The identity perimeter is a set of coarse-grained preventative controls that help achieve the following objectives:
- Only trusted identities can access my resources
- Only trusted identities are allowed from my network
Trusted identities encompass IAM principals that belong to your company, which is typically represented by an AWS Organizations organization. In AWS, an IAM principal is a person or application that can make a request for an action or operation on an AWS resource. There are also scenarios when AWS services perform actions on your behalf using identities that do not belong to your organization. You should consider both types of data access patterns when you create a definition of trusted identities that is specific to your company and your use of AWS services. All other identities are considered untrusted and should have no access except by explicit exception.
Security risks addressed by the identity perimeter
The identity perimeter helps address several security risks, including the following.
Unintended data disclosure due to misconfiguration. Some AWS services support resource-based IAM policies that you can use to grant principals (including principals outside of your organization) permissions to perform actions on the resources they are attached to. While this allows developers to configure resource-based policies based on their application requirements, you should ensure that access to untrusted identities is prohibited even if the developers grant broad access to your resources, such as Amazon Simple Storage Service (Amazon S3) buckets. Figure 1 illustrates examples of access patterns you would want to prevent—specifically, principals outside of your organization accessing your S3 bucket from a non-corporate AWS account, your on-premises network, or the internet.

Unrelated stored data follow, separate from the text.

/-- **The cone survives every list of middle blocks with weights in `[0,1]`** (`0 ≤ q ≤ 2`). [folklore] -/
theorem SecCone.cofMid {q : ℝ} (hq0 : 0 ≤ q) (hq2 : q ≤ 2) :
    ∀ {mids : List (ℝ × ℝ × ℝ)}, UnitBlocks mids → ∀ {ω : S3}, SecCone (1 - q) ω → SecCone (1 - q) (ThreeApex.cofMid q mids ω)
  | [], _, _, h => h
  | blk :: rest, hl, ω, h => by
    obtain ⟨hr0, hr1, hx0, hx1, hy0, hy1⟩ := hl blk List.mem_cons_self
    have hrest : UnitBlocks rest := fun b hb => hl b (List.mem_cons_of_mem _ hb)
    have hp : 0 ≤ 1 + (1 - q) := by linarith
    show SecCone (1 - q) (ThreeApex.cofMid q rest _)
    refine SecCone.cofMid hq0 hq2 hrest ?_
    refine SecCone.cofConv hp (by simp only [edgeAC]; linarith) (by simp only [edgeAC]; exact hx0) (by simp [edgeAC]) ?_
    refine SecCone.cofConv hp (by simp only [edgeBC]; linarith) (by simp [edgeBC]) (by simp only [edgeBC]; exact hy0) ?_
    exact h.cofRim hq0 hr0 hr1

/-! ### The pinned partition functions restricted to `{a ↮ b}` and the theorem -/

/-- **The pinned partition functions of the cross-apex pair `(a c_j, b c_k)` restricted to `{a ↮ b}`**:
`C^{στ} = valSep_q((BC^τ ∗ s) ∗ E_{r_d} ∗ [blocks] ∗ (AC^σ ∗ u))`. [folklore] -/
def crossSecZ (q : ℝ) (mids : List (ℝ × ℝ × ℝ)) (rd : ℝ) (u s : V5) (σ τ : ℝ) : ℝ :=
  valSep q (conv (conv (edgeBC τ) s) (rimStep q rd (midWord q mids (conv (edgeAC σ) u))))

/-- **The Rayleigh difference on `{a ↮ b}` as a pairing of cross products**:
`C¹⁰C⁰¹ − C¹¹C⁰⁰ = (u_0+u_ac)(s_0+s_bc)·⟨(s_ac, −s_0, 0), cof(G)·cof(E_{r_d})·cof(blocks)·(u_bc, 0, −u_0)⟩`. [folklore] -/
theorem rayleigh_crossSec_eq (q : ℝ) (mids : List (ℝ × ℝ × ℝ)) (rd : ℝ) (u s : V5) :
    crossSecZ q mids rd u s 1 0 * crossSecZ q mids rd u s 0 1 - crossSecZ q mids rd u s 1 1 * crossSecZ q mids rd u s 0 0 =
      (u.z0 + u.zac) * (s.z0 + s.zbc) *
        sdot ⟨s.zac, -s.z0, 0⟩ (cofG q (cofRim q rd (cofMid q mids ⟨u.zbc, 0, -u.z0⟩))) := by
  simp only [crossSecZ, valSep_conv, sec_rimStep, sec_midWord, sec_conv]
  -- the two pinned sector vectors on each side
  have hu0 : secConv (edgeAC 0) (sec u) = sec u := by ext <;> simp [secConv, edgeAC, sec]
  have hs0 : secConv (edgeBC 0) (sec s) = sec s := by ext <;> simp [secConv, edgeBC, sec]
  rw [hu0, hs0]
  set P0 := secRim q rd (secMid q mids (sec u)) with hP0
  set P1 := secRim q rd (secMid q mids (secConv (edgeAC 1) (sec u))) with hP1
  set R0 := sec s with hR0
  set R1 := secConv (edgeBC 1) (sec s) with hR1
  have h1 : secG q R0 P1 * secG q R1 P0 - secG q R1 P1 * secG q R0 P0 = -(sdot (scross R0 R1) (cofG q (scross P0 P1))) := by
    rw [← secG_det]; ring
  rw [h1, hP0, hP1, scross_secRim, scross_secMid]
  have hx : scross (sec u) (secConv (edgeAC 1) (sec u)) = ⟨(-(u.z0 + u.zac)) * u.zbc, (-(u.z0 + u.zac)) * 0, (-(u.z0 + u.zac)) * (-u.z0)⟩ := by
    ext <;> simp [scross, secConv, edgeAC, sec] <;> ring
  have hx' : scross (sec u) (secConv (edgeAC 1) (sec u)) =
      ⟨(-(u.z0 + u.zac)) * (⟨u.zbc, 0, -u.z0⟩ : S3).s0, (-(u.z0 + u.zac)) * (⟨u.zbc, 0, -u.z0⟩ : S3).sac,
        (-(u.z0 + u.zac)) * (⟨u.zbc, 0, -u.z0⟩ : S3).sbc⟩ := by rw [hx]
  rw [hx', cofMid_smul, cofRim_smul]
  have hy : scross R0 R1 = ⟨(s.z0 + s.zbc) * s.zac, (s.z0 + s.zbc) * (-s.z0), 0⟩ := by
    rw [hR0, hR1]; ext <;> simp [scross, secConv, edgeBC, sec] <;> ring
  rw [hy]
  simp only [sdot, cofG]
  ring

Unintended data disclosure through non-corporate credentials. Some AWS services, such as Amazon Elastic Compute Cloud (Amazon EC2) and AWS Lambda, let you run code using the IAM credentials of your choosing. Similar to on-premises environments where developers might have access to physical and virtual servers, there is a risk that the developers can bring personal IAM credentials to a corporate network and attempt to move company data to personal AWS resources. For example, Figure 2 illustrates unintended access patterns where identities outside of your AWS Organizations organization are used to transfer data from your on-premises networks or VPC to an S3 bucket in a non-corporate AWS account.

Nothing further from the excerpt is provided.